Take a look at this example, which represents a three-operation chain
where the first operation, P (**%13:2**), has two users: an intermediate
operation I (**%15:2**) and a final consumer C (**%17:2**):
```
#map = affine_map<(d0, d1, d2, d3) -> (d0, d1, d2, d3)>
module {
  func.func @avgpool2d_pad_top(%arg0: tensor<1x32x32x8xf32>) -> tensor<1x32x32x8xf32> attributes {llvm.emit_c_interface} {
    %0 = llvm.mlir.constant(0.000000e+00 : f32) : f32
    %1 = llvm.mlir.constant(31 : index) : i64
    %11 = tensor.empty() : tensor<1x32x32x8xf32>
    %12 = tensor.empty() : tensor<1x32x32x8xindex>
    %13:2 = linalg.generic {indexing_maps = [#map, #map, #map], iterator_types = ["parallel", "parallel", "parallel", "parallel"]} ins(%arg0 : tensor<1x32x32x8xf32>) outs(%11, %12 : tensor<1x32x32x8xf32>, tensor<1x32x32x8xindex>) {
    ^bb0(%in: f32, %out: f32, %out_0: index):
      %59 = linalg.index 1 : index
      linalg.yield %0, %59 : f32, index
    } -> (tensor<1x32x32x8xf32>, tensor<1x32x32x8xindex>)
    %14 = tensor.empty() : tensor<1x32x32x8xi64>
    %15:2 = linalg.generic {indexing_maps = [#map, #map, #map, #map], iterator_types = ["parallel", "parallel", "parallel", "parallel"]} ins(%arg0, %13#1 : tensor<1x32x32x8xf32>, tensor<1x32x32x8xindex>) outs(%11, %14 : tensor<1x32x32x8xf32>, tensor<1x32x32x8xi64>) {
    ^bb0(%in: f32, %in_0: index, %out: f32, %out_1: i64):
      %59 = builtin.unrealized_conversion_cast %in_0 : index to i64
      linalg.yield %0, %59 : f32, i64
    } -> (tensor<1x32x32x8xf32>, tensor<1x32x32x8xi64>)
    %16 = tensor.empty() : tensor<1x32x32x8xi64>
    %17:2 = linalg.generic {indexing_maps = [#map, #map, #map, #map, #map], iterator_types = ["parallel", "parallel", "parallel", "parallel"]} ins(%arg0, %13#1, %15#1 : tensor<1x32x32x8xf32>, tensor<1x32x32x8xindex>, tensor<1x32x32x8xi64>) outs(%11, %16 : tensor<1x32x32x8xf32>, tensor<1x32x32x8xi64>) {
    ^bb0(%in: f32, %in_0: index, %in_1: i64, %out: f32, %out_2: i64):
      %59 = llvm.sub %1, %in_1 : i64
      linalg.yield %0, %59 : f32, i64
    } -> (tensor<1x32x32x8xf32>, tensor<1x32x32x8xi64>)
    return %17 : tensor<1x32x32x8xf32>
  }
}
```
If fused op is inserted at the position of **%17**, the rewrite
mechanism must update all users of P's result (**%13**).
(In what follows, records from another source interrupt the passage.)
/-! ### Pointwise consequences on the chart `[0, δ₁] × B̄_{δ₁}` -/

include H1 in
/-- On the chart the base coordinate moves forward by `φ x y − x ∈ [0, 2 b x³]`
(remainder absorbed by `2 C δ₁ ≤ b`). [folklore] -/
theorem base_step_bounds (hC : 0 < C) {δ₁ x : ℝ} {y : E} (hδ₁δ : δ₁ ≤ δ) (hK2 : 2 * C * δ₁ ≤ b)
    (hx0 : 0 ≤ x) (hx : x ≤ δ₁) (hy : ‖y‖ ≤ δ₁) :
    0 ≤ φ x y - x ∧ φ x y - x ≤ 2 * b * x ^ 3 := by
  have hxδ : |x| ≤ δ := by rw [abs_of_nonneg hx0]; exact hx.trans hδ₁δ
  have h1 := (H1 x y hxδ (hy.trans hδ₁δ)).1
  rw [abs_of_nonneg hx0] at h1
  have hx3 : 0 ≤ x ^ 3 := pow_nonneg hx0 3
  have key : C * (x ^ 4 + x ^ 3 * ‖y‖) ≤ b * x ^ 3 := by
    have h4 : x ^ 4 ≤ δ₁ * x ^ 3 := by
      have : x ^ 4 = x * x ^ 3 := by ring
      rw [this]; exact mul_le_mul_of_nonneg_right hx hx3
    have h5 : x ^ 3 * ‖y‖ ≤ δ₁ * x ^ 3 := by
      rw [mul_comm]; exact mul_le_mul_of_nonneg_right hy hx3
    calc C * (x ^ 4 + x ^ 3 * ‖y‖) ≤ C * (δ₁ * x ^ 3 + δ₁ * x ^ 3) :=
          mul_le_mul_of_nonneg_left (add_le_add h4 h5) hC.le
      _ = (2 * C * δ₁) * x ^ 3 := by ring
      _ ≤ b * x ^ 3 := mul_le_mul_of_nonneg_right hK2 hx3
  obtain ⟨h1l, h1u⟩ := abs_le.1 h1
  constructor <;> nlinarith

include H1 in
/-- The parabolic wedge `‖y‖ ≤ C' x²` is mapped into itself by the fibre map when
`(1 − θ) C' = 2 C` and `C' δ₁ ≤ 1`. [folklore] -/
theorem fibre_bound (hθ : 0 ≤ θ) (hC : 0 < C) (hA : ‖A‖ ≤ θ) {δ₁ C' x : ℝ} {y : E}
    (hδ₁δ : δ₁ ≤ δ) (hC' : (1 - θ) * C' = 2 * C) (hC'0 : 0 ≤ C') (hC'δ₁ : C' * δ₁ ≤ 1)
    (hx0 : 0 ≤ x) (hx : x ≤ δ₁) (hy : ‖y‖ ≤ C' * x ^ 2) :
    ‖Ψ x y‖ ≤ C' * x ^ 2 := by
  have hC'x : C' * x ≤ 1 := (mul_le_mul_of_nonneg_left hx hC'0).trans hC'δ₁
  have hyx : ‖y‖ ≤ x := by
    calc ‖y‖ ≤ C' * x ^ 2 := hy
      _ = C' * x * x := by ring
      _ ≤ 1 * x := mul_le_mul_of_nonneg_right hC'x hx0
      _ = x := one_mul x
  have hxδ : |x| ≤ δ := by rw [abs_of_nonneg hx0]; exact hx.trans hδ₁δ
  have hyδ : ‖y‖ ≤ δ := hyx.trans (hx.trans hδ₁δ)
  have h1 := (H1 x y hxδ hyδ).2
  have hAy : ‖A y‖ ≤ θ * (C' * x ^ 2) :=
    (A.le_opNorm y).trans (mul_le_mul hA hy (norm_nonneg _) hθ)
  have hy2 : ‖y‖ ^ 2 ≤ x ^ 2 := pow_le_pow_left₀ (norm_nonneg _) hyx 2
  calc ‖Ψ x y‖ = ‖(Ψ x y - A y) + A y‖ := by rw [sub_add_cancel]
    _ ≤ ‖Ψ x y - A y‖ + ‖A y‖ := norm_add_le _ _
    _ ≤ C * (x ^ 2 + ‖y‖ ^ 2) + θ * (C' * x ^ 2) := add_le_add h1 hAy
    _ ≤ C * (x ^ 2 + x ^ 2) + θ * (C' * x ^ 2) := by gcongr
    _ = C' * x ^ 2 := by linear_combination (-(x ^ 2)) * hC'

include H2 H3 in
/-- Joint Lipschitz bound for the base displacement `N(x, y) = φ x y − x` on the chart:
`|N(x,y) − N(x',y')| ≤ (3bδ₁² + 2Cδ₁³)|x − x'| + Cδ₁³‖y − y'‖`. [folklore] -/
theorem base_lipschitz (hb : 0 < b) (hC : 0 < C) {δ₁ x x' : ℝ} {y y' : E} (hδ₁δ : δ₁ ≤ δ)
    (hx0 : 0 ≤ x) (hx : x ≤ δ₁) (hx0' : 0 ≤ x') (hx' : x' ≤ δ₁) (hy : ‖y‖ ≤ δ₁)
    (hy' : ‖y'‖ ≤ δ₁) :
    |(φ x y - x) - (φ x' y' - x')| ≤
      (3 * b * δ₁ ^ 2 + 2 * C * δ₁ ^ 3) * |x - x'| + C * δ₁ ^ 3 * ‖y - y'‖ := by
  have hxδ : |x| ≤ δ := by rw [abs_of_nonneg hx0]; exact hx.trans hδ₁δ
  have hxδ' : |x'| ≤ δ := by rw [abs_of_nonneg hx0']; exact hx'.trans hδ₁δ
  have hyδ : ‖y‖ ≤ δ := hy.trans hδ₁δ
  have hyδ' : ‖y'‖ ≤ δ := hy'.trans hδ₁δ
  have h3 := (H3 x x' y hxδ hxδ' hyδ).1
  have h2 := (H2 x' y y' hxδ' hyδ hyδ').1
  have hfac := base_factor_le (y := y) hC.le hx0 hx hx0' hx' hy
  have hcube := abs_cube_sub_cube_le hx0 hx hx0' hx'
  have hδ₁0 : 0 ≤ δ₁ := hx0.trans hx
  have hx'3 : C * |x'| ^ 3 * ‖y - y'‖ ≤ C * δ₁ ^ 3 * ‖y - y'‖ := by
    rw [abs_of_nonneg hx0']
    exact mul_le_mul_of_nonneg_right
      (mul_le_mul_of_nonneg_left (pow_le_pow_left₀ hx0' hx' 3) hC.le) (norm_nonneg _)
  have e : (φ x y - x) - (φ x' y' - x') =
      (φ x y - φ x' y - (x - x') - b * (x ^ 3 - x' ^ 3)) + b * (x ^ 3 - x' ^ 3) +
        (φ x' y - φ x' y') := by ring
  rw [e]
  calc |(φ x y - φ x' y - (x - x') - b * (x ^ 3 - x' ^ 3)) + b * (x ^ 3 - x' ^ 3) +
          (φ x' y - φ x' y')|
        ≤ |φ x y - φ x' y - (x - x') - b * (x ^ 3 - x' ^ 3)| + |b * (x ^ 3 - x' ^ 3)| +
          |φ x' y - φ x' y'| := abs_add_three _ _ _
    _ ≤ C * (max |x| |x'|) ^ 2 * (max |x| |x'| + ‖y‖) * |x - x'| + b * (3 * δ₁ ^ 2 * |x - x'|) +
          C * δ₁ ^ 3 * ‖y - y'‖ := by
        refine add_le_add (add_le_add h3 ?_) (h2.trans hx'3)
        rw [abs_mul, abs_of_pos hb]
        exact mul_le_mul_of_nonneg_left hcube hb.le
    _ ≤ 2 * C * δ₁ ^ 3 * |x - x'| + b * (3 * δ₁ ^ 2 * |x - x'|) + C * δ₁ ^ 3 * ‖y - y'‖ := by
        have := mul_le_mul_of_nonneg_right hfac (abs_nonneg (x - x'))
        linarith
    _ = (3 * b * δ₁ ^ 2 + 2 * C * δ₁ ^ 3) * |x - x'| + C * δ₁ ^ 3 * ‖y - y'‖ := by ring

include H2 H3 in
/-- Joint Lipschitz bound for the fibre map on the chart:
`‖Ψ x y − Ψ x' y'‖ ≤ 3Cδ₁|x − x'| + (θ + 3Cδ₁)‖y − y'‖`. [folklore] -/
theorem fibre_lipschitz (hC : 0 < C) (hA : ‖A‖ ≤ θ) {δ₁ x x' : ℝ} {y y' : E} (hδ₁δ : δ₁ ≤ δ)
    (hx0 : 0 ≤ x) (hx : x ≤ δ₁) (hx0' : 0 ≤ x') (hx' : x' ≤ δ₁) (hy : ‖y‖ ≤ δ₁)
    (hy' : ‖y'‖ ≤ δ₁) :
    ‖Ψ x y - Ψ x' y'‖ ≤ 3 * C * δ₁ * |x - x'| + (θ + 3 * C * δ₁) * ‖y - y'‖ := by
  have hxδ : |x| ≤ δ := by rw [abs_of_nonneg hx0]; exact hx.trans hδ₁δ
  have hxδ' : |x'| ≤ δ := by rw [abs_of_nonneg hx0']; exact hx'.trans hδ₁δ
  have hyδ : ‖y‖ ≤ δ := hy.trans hδ₁δ
  have hyδ' : ‖y'‖ ≤ δ := hy'.trans hδ₁δ
  have h3 := (H3 x x' y hxδ hxδ' hyδ).2
  have h2 := (H2 x' y y' hxδ' hyδ hyδ').2
  rw [abs_of_nonneg hx0, abs_of_nonneg hx0'] at h3
  rw [abs_of_nonneg hx0'] at h2
  have hA' : ‖A (y - y')‖ ≤ θ * ‖y - y'‖ :=
    (A.le_opNorm _).trans (mul_le_mul_of_nonneg_right hA (norm_nonneg _))
  have e : Ψ x y - Ψ x' y' =
      (Ψ x y - Ψ x' y) + (Ψ x' y - Ψ x' y' - A (y - y')) + A (y - y') := by abel
  rw [e]
  calc ‖(Ψ x y - Ψ x' y) + (Ψ x' y - Ψ x' y' - A (y - y')) + A (y - y')‖
        ≤ ‖Ψ x y - Ψ x' y‖ + ‖Ψ x' y - Ψ x' y' - A (y - y')‖ + ‖A (y - y')‖ := norm_add₃_le
    _ ≤ C * (x + x' + ‖y‖) * |x - x'| + C * (x' + ‖y‖ + ‖y'‖) * ‖y - y'‖ + θ * ‖y - y'‖ :=
        add_le_add (add_le_add h3 h2) hA'
    _ ≤ C * (δ₁ + δ₁ + δ₁) * |x - x'| + C * (δ₁ + δ₁ + δ₁) * ‖y - y'‖ + θ * ‖y - y'‖ := by
        gcongr
    _ = 3 * C * δ₁ * |x - x'| + (θ + 3 * C * δ₁) * ‖y - y'‖ := by ring

include H2 H3 in
/-- Along an `L`-Lipschitz graph (`L ≤ 1`) staying in the chart, the base map `g ↦ φ g (h g)` is
strictly increasing on `[0, δ₁]` as soon as `3 C δ₁³ < 1`. [folklore] -/
theorem strictMonoOn_base (hb : 0 < b) (hC : 0 < C) {δ₁ L : ℝ} {h : ℝ → E} (hδ₁δ : δ₁ ≤ δ)
    (hK : 3 * C * δ₁ ^ 3 < 1) (hL1 : L ≤ 1) (hlip : ∀ t t', ‖h t - h t'‖ ≤ L * |t - t'|)
    (hbd : ∀ s ∈ Icc (0 : ℝ) δ₁, ‖h s‖ ≤ δ₁) :
    StrictMonoOn (fun g => φ g (h g)) (Icc 0 δ₁) := by
  intro x' hx' x hx hlt
  have hxδ : |x| ≤ δ := by rw [abs_of_nonneg hx.1]; exact hx.2.trans hδ₁δ
  have hxδ' : |x'| ≤ δ := by rw [abs_of_nonneg hx'.1]; exact hx'.2.trans hδ₁δ
  have hyδ : ‖h x‖ ≤ δ := (hbd x hx).trans hδ₁δ
  have hyδ' : ‖h x'‖ ≤ δ := (hbd x' hx').trans hδ₁δ
  have h3 := (H3 x x' (h x) hxδ hxδ' hyδ).1
  have h2 := (H2 x' (h x) (h x') hxδ' hyδ hyδ').1
  have hfac := base_factor_le (y := h x) hC.le hx.1 hx.2 hx'.1 hx'.2 (hbd x hx)
  have hcube : 0 ≤ b * (x ^ 3 - x' ^ 3) :=
    mul_nonneg hb.le (sub_nonneg.2 (pow_le_pow_left₀ hx'.1 hlt.le 3))
  have hxx' : 0 < x - x' := sub_pos.2 hlt
  rw [abs_of_pos hxx'] at h3
  have hA1 : (1 - 2 * C * δ₁ ^ 3) * (x - x') ≤ φ x (h x) - φ x' (h x) := by
    have hh := abs_le.1 h3
    nlinarith [mul_le_mul_of_nonneg_right hfac hxx'.le, hh.1]
  have hA2 : |φ x' (h x) - φ x' (h x')| ≤ C * δ₁ ^ 3 * (x - x') := by
    have hδ₁0 : 0 ≤ δ₁ := hx.1.trans hx.2
    calc |φ x' (h x) - φ x' (h x')| ≤ C * |x'| ^ 3 * ‖h x - h x'‖ := h2
      _ ≤ C * δ₁ ^ 3 * (L * |x - x'|) := by
          rw [abs_of_nonneg hx'.1]
          exact mul_le_mul (mul_le_mul_of_nonneg_left (pow_le_pow_left₀ hx'.1 hx'.2 3) hC.le)
            (hlip x x') (norm_nonneg _) (by positivity)
      _ ≤ C * δ₁ ^ 3 * (1 * |x - x'|) := by gcongr
      _ = C * δ₁ ^ 3 * (x - x') := by rw [one_mul, abs_of_pos hxx']
  have hh2 := abs_le.1 hA2
  show φ x' (h x') < φ x (h x)
  nlinarith [hh2.1, hh2.2, hA1, mul_pos (sub_pos.2 hK) hxx']

include H2 in
/-- **One step contracts towards a forward-invariant Lipschitz graph.** If `h` is `L`-Lipschitz
(`L ≤ 1`), lies in the wedge `‖h s‖ ≤ C' s²` (`C' δ₁ ≤ 1`) and is forward invariant at `g`, then
`‖Ψ g y − h (φ g y)‖ ≤ (θ + 3Cδ₁ + Cδ₁³) ‖y − h g‖` for every `y` in the chart. [folklore] -/
theorem step_contract (hC : 0 < C) (hA : ‖A‖ ≤ θ) {δ₁ C' L : ℝ} {h : ℝ → E} (hδ₁δ : δ₁ ≤ δ)
    (hC'0 : 0 ≤ C') (hC'δ₁ : C' * δ₁ ≤ 1) (hL1 : L ≤ 1)
    (hlip : ∀ t t', ‖h t - h t'‖ ≤ L * |t - t'|)
    (hbd : ∀ s ∈ Icc (0 : ℝ) δ₁, ‖h s‖ ≤ C' * s ^ 2)
    {g : ℝ} {y : E} (hg : g ∈ Icc (0 : ℝ) δ₁) (hy : ‖y‖ ≤ δ₁)
    (hinv : Ψ g (h g) = h (φ g (h g))) :
    ‖Ψ g y - h (φ g y)‖ ≤ (θ + 3 * C * δ₁ + C * δ₁ ^ 3) * ‖y - h g‖ := by
  have hC'g : C' * g ≤ 1 := (mul_le_mul_of_nonneg_left hg.2 hC'0).trans hC'δ₁
  have hhg : ‖h g‖ ≤ δ₁ := by
    calc ‖h g‖ ≤ C' * g ^ 2 := hbd g hg
      _ = C' * g * g := by ring
      _ ≤ 1 * g := mul_le_mul_of_nonneg_right hC'g hg.1
      _ = g := one_mul g
      _ ≤ δ₁ := hg.2
  have hgδ : |g| ≤ δ := by rw [abs_of_nonneg hg.1]; exact hg.2.trans hδ₁δ
  have h2 := (H2 g y (h g) hgδ (hy.trans hδ₁δ) (hhg.trans hδ₁δ)).2
  have h2' := (H2 g (h g) y hgδ (hhg.trans hδ₁δ) (hy.trans hδ₁δ)).1
  rw [abs_of_nonneg hg.1] at h2 h2'
  rw [norm_sub_rev (h g) y] at h2'
  have hA' : ‖A (y - h g)‖ ≤ θ * ‖y - h g‖ :=
    (A.le_opNorm _).trans (mul_le_mul_of_nonneg_right hA (norm_nonneg _))
  have hδ₁0 : 0 ≤ δ₁ := hg.1.trans hg.2
  have e : Ψ g y - h (φ g y) =
      (Ψ g y - Ψ g (h g) - A (y - h g)) + A (y - h g) + (h (φ g (h g)) - h (φ g y)) := by
    rw [← hinv]; abel
  rw [e]
  calc ‖(Ψ g y - Ψ g (h g) - A (y - h g)) + A (y - h g) + (h (φ g (h g)) - h (φ g y))‖
        ≤ ‖Ψ g y - Ψ g (h g) - A (y - h g)‖ + ‖A (y - h g)‖ + ‖h (φ g (h g)) - h (φ g y)‖ :=
          norm_add₃_le
    _ ≤ C * (g + ‖y‖ + ‖h g‖) * ‖y - h g‖ + θ * ‖y - h g‖ + L * |φ g (h g) - φ g y| :=
          add_le_add (add_le_add h2 hA') (hlip _ _)
    _ ≤ C * (δ₁ + δ₁ + δ₁) * ‖y - h g‖ + θ * ‖y - h g‖ + 1 * (C * δ₁ ^ 3 * ‖y - h g‖) := by
          have hg0 : 0 ≤ g := hg.1
          have hg1 : g ≤ δ₁ := hg.2
          have hlast : L * |φ g (h g) - φ g y| ≤ 1 * (C * δ₁ ^ 3 * ‖y - h g‖) := by
            calc L * |φ g (h g) - φ g y| ≤ 1 * |φ g (h g) - φ g y| := by gcongr
              _ ≤ 1 * (C * g ^ 3 * ‖y - h g‖) := by rw [one_mul, one_mul]; exact h2'
              _ ≤ 1 * (C * δ₁ ^ 3 * ‖y - h g‖) := by gcongr
          have hfirst : C * (g + ‖y‖ + ‖h g‖) * ‖y - h g‖ ≤ C * (δ₁ + δ₁ + δ₁) * ‖y - h g‖ := by
            gcongr
          linarith
    _ = (θ + 3 * C * δ₁ + C * δ₁ ^ 3) * ‖y - h g‖ := by ring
Since the
intermediate user I (**%15**) is before the final consumer C (**%17**)
in the block, renaming I's operand (which is **%13**) to the output of
the new fused operation results in a violation of SSA dominance, causing
the compiler to crash.

Issue: [#131446](https://github.com/llvm/llvm-project/issues/131446)

---------

Co-authored-by: Milos Poletanovic <mpoletanovic at syrmia.com>
Co-authored-by: Milos Poletanovic <milos.poletanovic at htecgroup.com>

Added: 
    

Modified: 
    mlir/include/mlir/Dialect/Linalg/Transforms/Transforms.h
    mlir/test/Dialect/Linalg/fusion-multiuse-producer.mlir
    mlir/test/lib/Dialect/Linalg/TestLinalgElementwiseFusion.cpp

Removed: 
    


################################################################################
diff  --git a/mlir/include/mlir/Dialect/Linalg/Transforms/Transforms.h b/mlir/include/mlir/Dialect/Linalg/Transforms/Transforms.h
index 7258af4833ae5..6678d693719bf 100644

--- a/mlir/include/mlir/Dialect/Linalg/Transforms/Transforms.h
+++ b/mlir/include/mlir/Dialect/Linalg/Transforms/Transforms.h
@@ -657,6 +657,9 @@ struct ElementwiseOpFusionResult {
   Operation *fusedOp;
   llvm::DenseMap<Value, Value> replacements;
 };
+/// This transformation is intended to be used with a top-down traversal
+/// (from producer to consumer). In that way fusion logic can safely handle
+/// producers with multiple users.
 FailureOr<ElementwiseOpFusionResult>
 fuseElementwiseOps(RewriterBase &rewriter, OpOperand *fusedOperand);
 

diff  --git a/mlir/test/Dialect/Linalg/fusion-multiuse-producer.mlir b/mlir/test/Dialect/Linalg/fusion-multiuse-producer.mlir
index 7871ae08fd54a..ca788839a4927 100644
--- a/mlir/test/Dialect/Linalg/fusion-multiuse-producer.mlir
+++ b/mlir/test/Dialect/Linalg/fusion-multiuse-producer.mlir
@@ -32,3 +32,74 @@ func.func @multi_use_producer(%arg0 : tensor<?x?xf32>, %arg1 : tensor<?x?xf32>,
 // CHECK-SAME:     %[[ARG4:[a-zA-Z0-9]+]]: tensor<?x?xf32>)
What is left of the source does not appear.